(Records from a collection)
▽
import Summits.CriticalPhenomena.Ising3D.Control2DRegionKernel
import Summits.CriticalPhenomena.Ising3D.Control2DPolyCertAuto2
import Mathlib.Tactic.Linarith
import Mathlib.Tactic.Positivity
import HarnessLib

/-!
# Region (R) of a 2D γ-certificate table from SHAPE-ONLY bisection trees (Bernstein decided in the kernel)
(cell `pub-ising3x`, seat controls-1 gen 17; KERNEL PATH for the 2D γ-certificates, Λ ≥ 13 — CONTROL-ONLY scaffolding)

HONEST FRAMING: lottery ticket; floor = tightest certified 3D Ising CFT bounds; no exact-solution
claim without a proof. Nothing numerical about any CFT is asserted here.

`region_of_kernelCert` (`Control2DRegionKernel`, g16) takes bisection trees whose leaves CARRY the Bernstein
coefficients (`Cert₁` / `Cert₂`, checked by `bernCheck` / `bernCheck₂`). For a Λ = 13 table the compactified
large-`S` polynomial needs ≈ 170 tensor leaves (3.8 MB of literals). Here the trees carry only their SHAPE:
* `Shape₁` / `Shape₂` (leaf | split, resp. leaf | splitO | splitI), `checkAuto₁ p q a L` (leaves decided by
  `bernAuto`, `Control2DPolyCertAuto`) and `checkAuto₂ P n q₁ a₁ L₁ q₂ a₂ L₂` (leaves decided by `bernAuto₂`,
  `Control2DPolyCertAuto2`), with the soundness theorems of `check₁` / `check₂` verbatim;
* `evalR₂_nonneg_of_qhat_half`: the compactified polynomial need only be checked on `τ ∈ [0,1]`, `v ∈ [0,1]`
  (`v = (x-b)/(x+b) ≥ 0` because `x = b + J ≥ b`) — half the box of `evalR₂_nonneg_of_qhat`, a third of the leaves;
* `checkJsAuto` (per-`J` univariate shapes) and **`region_of_kernelCertAuto`** — hypothesis `hR` of the explicit
  certificate theorems from: the materialised region polynomial `Plit = regPolyZ wt Sl Λ`, its degree bound, its
  materialised compactification `Qlit = qhatZ S₁ d 0 Plit`, ONE shape tree for `Qlit ≥ 0` on `[0,1] × [0,1]` and
  `S₁ + 1` univariate shapes — every inequality computed and decided by the kernel, no coefficient literals
  (measured: a Λ = 13 table = 49 tensor leaves at ≈ 3.5 s of kernel time each, decided in chunks of ≤ 12 leaves).
Exact mirror: HOME/code/controls/kp4/kmirror2.py (`checkAuto1/2`, `make_shape1/2`). Elementary; no facts. [folklore]
-/

namespace Summit.CriticalPhenomena.Ising3D.Control2D

open Finset
open Literature.Analysis.ValidatedNumerics.PolyMP
open Literature.MathematicalPhysics.QuantumFieldTheory.ConformalBootstrap3D

/-! ### Shape-only bisection trees -/

/-- A univariate bisection shape. [folklore] -/
inductive Shape₁ : Type
  | leaf : Shape₁
  | split (l r : Shape₁) : Shape₁

/-- Check `p ≥ 0` on `[a/q, (a+L)/q]` along a shape, each leaf by the kernel's Bernstein decision `bernAuto`.
[folklore] -/
def checkAuto₁ (p : List ℤ) : ℤ → ℤ → ℤ → Shape₁ → Bool
  | q, a, L, .leaf => bernAuto p q a L
  | q, a, L, .split l r => checkAuto₁ p (2 * q) (2 * a) L l && checkAuto₁ p (2 * q) (2 * a + L) L r

/-- **Soundness of `checkAuto₁`**: `p(x) ≥ 0` whenever `a ≤ q x ≤ a + L` (`q > 0`, `L ≥ 0`). [folklore] -/
theorem evalR_nonneg_of_checkAuto₁ (p : List ℤ) : ∀ (C : Shape₁) {q a L : ℤ}, 0 < q → 0 ≤ L →
    checkAuto₁ p q a L C = true → ∀ {x : ℝ}, (a : ℝ) ≤ q * x → (q : ℝ) * x ≤ a + L →
      0 ≤ evalR (castZ p) x
  | .leaf, q, a, L, hq, hL, h, x, h1, h2 => by
      have hqR : (0 : ℝ) < q := by exact_mod_cast hq
      exact evalR_nonneg_of_bernAuto hq hL h (by rw [div_le_iff₀ hqR]; linarith)
        (by rw [le_div_iff₀ hqR]; linarith)
  | .split l r, q, a, L, hq, hL, h, x, h1, h2 => by
      simp only [checkAuto₁, Bool.and_eq_true] at h
      rcases le_or_gt ((q : ℝ) * x) ((a : ℝ) + (L : ℝ) / 2) with hx | hx
      · exact evalR_nonneg_of_checkAuto₁ p l (by linarith) hL h.1 (by push_cast; linarith)
          (by push_cast; linarith)
      · exact evalR_nonneg_of_checkAuto₁ p r (by linarith) hL h.2 (by push_cast; linarith)
          (by push_cast; linarith)

/-- A bivariate bisection shape (outer / inner splits). [folklore] -/
inductive Shape₂ : Type
  | leaf : Shape₂
  | splitO (l r : Shape₂) : Shape₂
  | splitI (l r : Shape₂) : Shape₂

/-- Check `P ≥ 0` on `[a₁/q₁, (a₁+L₁)/q₁] × [a₂/q₂, (a₂+L₂)/q₂]` along a shape, each leaf by the kernel's
tensor-Bernstein decision `bernAuto₂` (rows padded to `n`). [folklore] -/
def checkAuto₂ (P : List (List ℤ)) (n : ℕ) : ℤ → ℤ → ℤ → ℤ → ℤ → ℤ → Shape₂ → Bool
  | q₁, a₁, L₁, q₂, a₂, L₂, .leaf => bernAuto₂ P n q₁ a₁ L₁ q₂ a₂ L₂
  | q₁, a₁, L₁, q₂, a₂, L₂, .splitO l r =>
      checkAuto₂ P n (2 * q₁) (2 * a₁) L₁ q₂ a₂ L₂ l && checkAuto₂ P n (2 * q₁) (2 * a₁ + L₁) L₁ q₂ a₂ L₂ r
  | q₁, a₁, L₁, q₂, a₂, L₂, .splitI l r =>
      checkAuto₂ P n q₁ a₁ L₁ (2 * q₂) (2 * a₂) L₂ l && checkAuto₂ P n q₁ a₁ L₁ (2 * q₂) (2 * a₂ + L₂) L₂ r

/-- **Soundness of `checkAuto₂`**: `P(x, y) ≥ 0` whenever `a₁ ≤ q₁ x ≤ a₁ + L₁`, `a₂ ≤ q₂ y ≤ a₂ + L₂`
(`q₁, q₂ > 0`, `L₁, L₂ ≥ 0`). [folklore] -/
theorem evalR₂_nonneg_of_checkAuto₂ (P : List (List ℤ)) (n : ℕ) : ∀ (C : Shape₂) {q₁ a₁ L₁ q₂ a₂ L₂ : ℤ},
    0 < q₁ → 0 ≤ L₁ → 0 < q₂ → 0 ≤ L₂ → checkAuto₂ P n q₁ a₁ L₁ q₂ a₂ L₂ C = true →
      ∀ {x y : ℝ}, (a₁ : ℝ) ≤ q₁ * x → (q₁ : ℝ) * x ≤ a₁ + L₁ → (a₂ : ℝ) ≤ q₂ * y →
        (q₂ : ℝ) * y ≤ a₂ + L₂ → 0 ≤ evalR₂ P x y
  | .leaf, q₁, a₁, L₁, q₂, a₂, L₂, hq₁, hL₁, hq₂, hL₂, h, x, y, h1, h2, h3, h4 => by
      have hq₁R : (0 : ℝ) < q₁ := by exact_mod_cast hq₁
      have hq₂R : (0 : ℝ) < q₂ := by exact_mod_cast hq₂
      exact evalR₂_nonneg_of_bernAuto₂ hq₁ hq₂ hL₁ hL₂ h (by rw [div_le_iff₀ hq₁R]; linarith)
        (by rw [le_div_iff₀ hq₁R]; linarith) (by rw [div_le_iff₀ hq₂R]; linarith)
        (by rw [le_div_iff₀ hq₂R]; linarith)
  | .splitO l r, q₁, a₁, L₁, q₂, a₂, L₂, hq₁, hL₁, hq₂, hL₂, h, x, y, h1, h2, h3, h4 => by
      simp only [checkAuto₂, Bool.and_eq_true] at h
      rcases le_or_gt ((q₁ : ℝ) * x) ((a₁ : ℝ) + (L₁ : ℝ) / 2) with hx | hx
      · exact evalR₂_nonneg_of_checkAuto₂ P n l (by linarith) hL₁ hq₂ hL₂ h.1 (by push_cast; linarith)
          (by push_cast; linarith) h3 h4
      · exact evalR₂_nonneg_of_checkAuto₂ P n r (by linarith) hL₁ hq₂ hL₂ h.2 (by push_cast; linarith)
          (by push_cast; linarith) h3 h4
  | .splitI l r, q₁, a₁, L₁, q₂, a₂, L₂, hq₁, hL₁, hq₂, hL₂, h, x, y, h1, h2, h3, h4 => by
      simp only [checkAuto₂, Bool.and_eq_true] at h
      rcases le_or_gt ((q₂ : ℝ) * y) ((a₂ : ℝ) + (L₂ : ℝ) / 2) with hy | hy
      · exact evalR₂_nonneg_of_checkAuto₂ P n l hq₁ hL₁ (by linarith) hL₂ h.1 h1 h2 (by push_cast; linarith)
          (by push_cast; linarith)
      · exact evalR₂_nonneg_of_checkAuto₂ P n r hq₁ hL₁ (by linarith) hL₂ h.2 h1 h2 (by push_cast; linarith)
          (by push_cast; linarith)

/-! ### Small `S`: per-`J` shapes -/

/-- Check the per-`J` univariate shapes, `J = J₀, J₀+1, …`: `zdiagJ J P ≥ 0` on
`b ∈ [max(0, (E₀-J)/2), (S₁-J)/2]` (`a ≤ 2b ≤ a + L`, `a = E₀ ∸ J`, `a + L = S₁ - J`). [folklore] -/
def checkJsAuto (P : List (List ℤ)) (E₀ S₁ : ℕ) : ℕ → List Shape₁ → Bool
  | _, [] => true
  | J, C :: Cs =>
      checkAuto₁ (zdiagJ J P) 2 ((E₀ - J : ℕ) : ℤ) ((S₁ - J - (E₀ - J) : ℕ) : ℤ) C && checkJsAuto P E₀ S₁ (J + 1) Cs

/-- **Soundness of `checkJsAuto`**: for every listed `J` and every `b ≥ 0` with `E₀ ≤ 2b + J ≤ S₁`,
`P(b + J, b) ≥ 0`. [folklore] -/
theorem evalR₂_nonneg_of_checkJsAuto (P : List (List ℤ)) {E₀ S₁ : ℕ} (hES : E₀ ≤ S₁) :
    ∀ (Cs : List Shape₁) (J₀ : ℕ), checkJsAuto P E₀ S₁ J₀ Cs = true →
      ∀ J : ℕ, J₀ ≤ J → J < J₀ + Cs.length → ∀ b : ℝ, 0 ≤ b → (E₀ : ℝ) ≤ 2 * b + J →
        2 * b + J ≤ (S₁ : ℝ) → 0 ≤ evalR₂ P (b + J) b
  | [], J₀, _, J, h1, h2, b, _, _, _ => by simp at h2; omega
  | C :: Cs, J₀, h, J, h1, h2, b, hb, hE, hS => by
      simp only [checkJsAuto, Bool.and_eq_true] at h
      rcases Nat.eq_or_lt_of_le h1 with heq | hlt
      · subst heq
        have hJS : J₀ ≤ S₁ := by exact_mod_cast (show (J₀ : ℝ) ≤ S₁ by linarith)
        rw [← evalR_zdiagJ]
        refine evalR_nonneg_of_checkAuto₁ _ C (by norm_num) (by positivity) h.1 ?_ ?_
        · rcases le_total J₀ E₀ with hle | hge
          · push_cast [Nat.cast_sub hle]; linarith
          · rw [Nat.sub_eq_zero_of_le hge]; push_cast; linarith
        · have hsum : ((E₀ - J₀) + (S₁ - J₀ - (E₀ - J₀)) : ℕ) = S₁ - J₀ := by omega
          have hcast : (((E₀ - J₀ : ℕ) : ℤ) : ℝ) + (((S₁ - J₀ - (E₀ - J₀) : ℕ) : ℤ) : ℝ) =
              (S₁ : ℝ) - J₀ := by
            rw [show (((E₀ - J₀ : ℕ) : ℤ) : ℝ) + (((S₁ - J₀ - (E₀ - J₀) : ℕ) : ℤ) : ℝ) =
                (((E₀ - J₀) + (S₁ - J₀ - (E₀ - J₀)) : ℕ) : ℝ) by push_cast; ring, hsum,
              Nat.cast_sub hJS]
          rw [hcast]; push_cast; linarith
      · exact evalR₂_nonneg_of_checkJsAuto P hES Cs (J₀ + 1) h.2 J hlt (by simp at h2 ⊢; omega) b hb hE hS

/-! ### Large `S`: only `v ≥ 0` is needed -/

/-- **Large `S` from the compactified polynomial on the HALF box**: if `Q̂ ≥ 0` on `[0,1] × [0,1]` then
`P(x, b) ≥ 0` for all real `0 ≤ b ≤ x` with `x + b ≥ S₁` (`S₁ > 0`; `v = (x-b)/(x+b) ∈ [0,1]`). [folklore] -/
theorem evalR₂_nonneg_of_qhat_half (P : List (List ℤ)) {S₁ : ℕ} (d : ℕ) (hS₁ : 0 < S₁)
    (hdeg : degOK d 0 P = true)
    (hQ : ∀ τ v : ℝ, 0 ≤ τ → τ ≤ 1 → 0 ≤ v → v ≤ 1 → 0 ≤ evalR₂ (qhatZ S₁ d 0 P) τ v)
    {x b : ℝ} (hb : 0 ≤ b) (hbx : b ≤ x) (hS : (S₁ : ℝ) ≤ x + b) : 0 ≤ evalR₂ P x b := by
  have hS₁R : (0 : ℝ) < S₁ := by exact_mod_cast hS₁
  have hSpos : 0 < x + b := lt_of_lt_of_le hS₁R hS
  have h := hQ ((S₁ : ℝ) / (x + b)) ((x - b) / (x + b)) (by positivity)
    (by rw [div_le_one hSpos]; exact hS)
    (div_nonneg (by linarith) hSpos.le) (by rw [div_le_one hSpos]; linarith)
  rw [evalR₂_qhatZ S₁ d hSpos P 0 hdeg, pow_zero, one_mul] at h
  have hc : (0 : ℝ) < (2 * (S₁ : ℝ) / (x + b)) ^ d := by positivity
  exact (mul_nonneg_iff_of_pos_left hc).mp h

/-! ### Assembly -/

/-- **The region obligation (R) of a 2D γ-certificate at `(1/2,1/2)`, `Δ_σ = 1/8`, from shape-only kernel
data.** As `region_of_kernelCert`, with the materialised compactification `Qlit = qhatZ S₁ d 0 Plit`, a tensor
tree `C : Shape₂` for `Qlit ≥ 0` on the half box `[0,1] × [0,1]` checked by `checkAuto₂`, and the `S₁ + 1` per-`J`
shapes by `checkJsAuto`: for all real `b ≥ 0` and `J ∈ ℕ` with `2b + J ≥ E₀`, hypothesis `hR` of
`gapExcluded_half_of_explicit(N)` / `excludedOn_half_of_explicit(N)` verbatim. PROVED. [folklore] -/
theorem region_of_kernelCertAuto (wt : ℕ × ℕ → ℤ) {Sl : List (ℕ × ℕ)} (hnd : Sl.Nodup) {Λ : ℕ}
    (hΛ : ∀ p ∈ Sl, p.1 + p.2 ≤ Λ) {E₀ S₁ : ℕ} (d n : ℕ) (hES : E₀ ≤ S₁) (hS₁ : 0 < S₁)
    {Plit : List (List ℤ)} (hP : regPolyZ wt Sl Λ = Plit) (hdeg : degOK d 0 Plit = true)
    {Qlit : List (List ℤ)} (hQl : qhatZ S₁ d 0 Plit = Qlit)
    (C : Shape₂) (hQ : checkAuto₂ Qlit n 1 0 1 1 0 1 C = true)
    (Cs : List Shape₁) (hlen : Cs.length = S₁ + 1) (hJ : checkJsAuto Plit E₀ S₁ 0 Cs = true) :
    ∀ (b : ℝ) (J : ℕ), 0 ≤ b → (E₀ : ℝ) ≤ 2 * b + J →
      0 ≤ ∑ p ∈ Sl.toFinset, (wt p : ℝ) * ((1 - (-1 : ℝ) ^ (p.1 + p.2)) * 2 ^ (p.1 + p.2) *
        (qFactor₁ (1 / 8) (b + J) p.1 * qFactor₁ (1 / 8) b p.2 +
          qFactor₁ (1 / 8) b p.1 * qFactor₁ (1 / 8) (b + J) p.2)) := by
  intro b J hb hE
  have hJ0 : (0 : ℝ) ≤ J := Nat.cast_nonneg J
  have key : 0 ≤ evalR₂ Plit (b + J) b := by
    rcases le_or_gt (S₁ : ℝ) (2 * b + J) with hbig | hsmall
    · refine evalR₂_nonneg_of_qhat_half Plit d hS₁ hdeg ?_ (x := b + J) hb (by linarith) (by linarith)
      intro τ v h0 h1 h2 h3
      rw [hQl]
      exact evalR₂_nonneg_of_checkAuto₂ _ n C (by norm_num) (by norm_num) (by norm_num) (by norm_num) hQ
        (by push_cast; linarith) (by push_cast; linarith) (by push_cast; linarith)
        (by push_cast; linarith)
    · have hJle : J ≤ S₁ := by exact_mod_cast (show (J : ℝ) ≤ S₁ by linarith)
      exact evalR₂_nonneg_of_checkJsAuto Plit hES Cs 0 hJ J (Nat.zero_le _) (by rw [hlen]; omega) b hb hE
        hsmall.le
  rw [← hP, evalR₂_regPolyZ wt hnd hΛ] at key
  exact (mul_nonneg_iff_of_pos_left (regConst_pos Λ)).mp key

end Summit.CriticalPhenomena.Ising3D.Control2D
△
Activity: Nothing but the lines from the start of the data through the line holding "certificate theorems from: the" should be restated, and each one exactly.

Completed exercise:
import Summits.CriticalPhenomena.Ising3D.Control2DRegionKernel
import Summits.CriticalPhenomena.Ising3D.Control2DPolyCertAuto2
import Mathlib.Tactic.Linarith
import Mathlib.Tactic.Positivity
import HarnessLib

/-!
# Region (R) of a 2D γ-certificate table from SHAPE-ONLY bisection trees (Bernstein decided in the kernel)
(cell `pub-ising3x`, seat controls-1 gen 17; KERNEL PATH for the 2D γ-certificates, Λ ≥ 13 — CONTROL-ONLY scaffolding)

HONEST FRAMING: lottery ticket; floor = tightest certified 3D Ising CFT bounds; no exact-solution
claim without a proof. Nothing numerical about any CFT is asserted here.

`region_of_kernelCert` (`Control2DRegionKernel`, g16) takes bisection trees whose leaves CARRY the Bernstein
coefficients (`Cert₁` / `Cert₂`, checked by `bernCheck` / `bernCheck₂`). For a Λ = 13 table the compactified
large-`S` polynomial needs ≈ 170 tensor leaves (3.8 MB of literals). Here the trees carry only their SHAPE:
* `Shape₁` / `Shape₂` (leaf | split, resp. leaf | splitO | splitI), `checkAuto₁ p q a L` (leaves decided by
  `bernAuto`, `Control2DPolyCertAuto`) and `checkAuto₂ P n q₁ a₁ L₁ q₂ a₂ L₂` (leaves decided by `bernAuto₂`,
  `Control2DPolyCertAuto2`), with the soundness theorems of `check₁` / `check₂` verbatim;
* `evalR₂_nonneg_of_qhat_half`: the compactified polynomial need only be checked on `τ ∈ [0,1]`, `v ∈ [0,1]`
  (`v = (x-b)/(x+b) ≥ 0` because `x = b + J ≥ b`) — half the box of `evalR₂_nonneg_of_qhat`, a third of the leaves;
* `checkJsAuto` (per-`J` univariate shapes) and **`region_of_kernelCertAuto`** — hypothesis `hR` of the explicit
  certificate theorems from: the materialised region polynomial `Plit = regPolyZ wt Sl Λ`, its degree bound, its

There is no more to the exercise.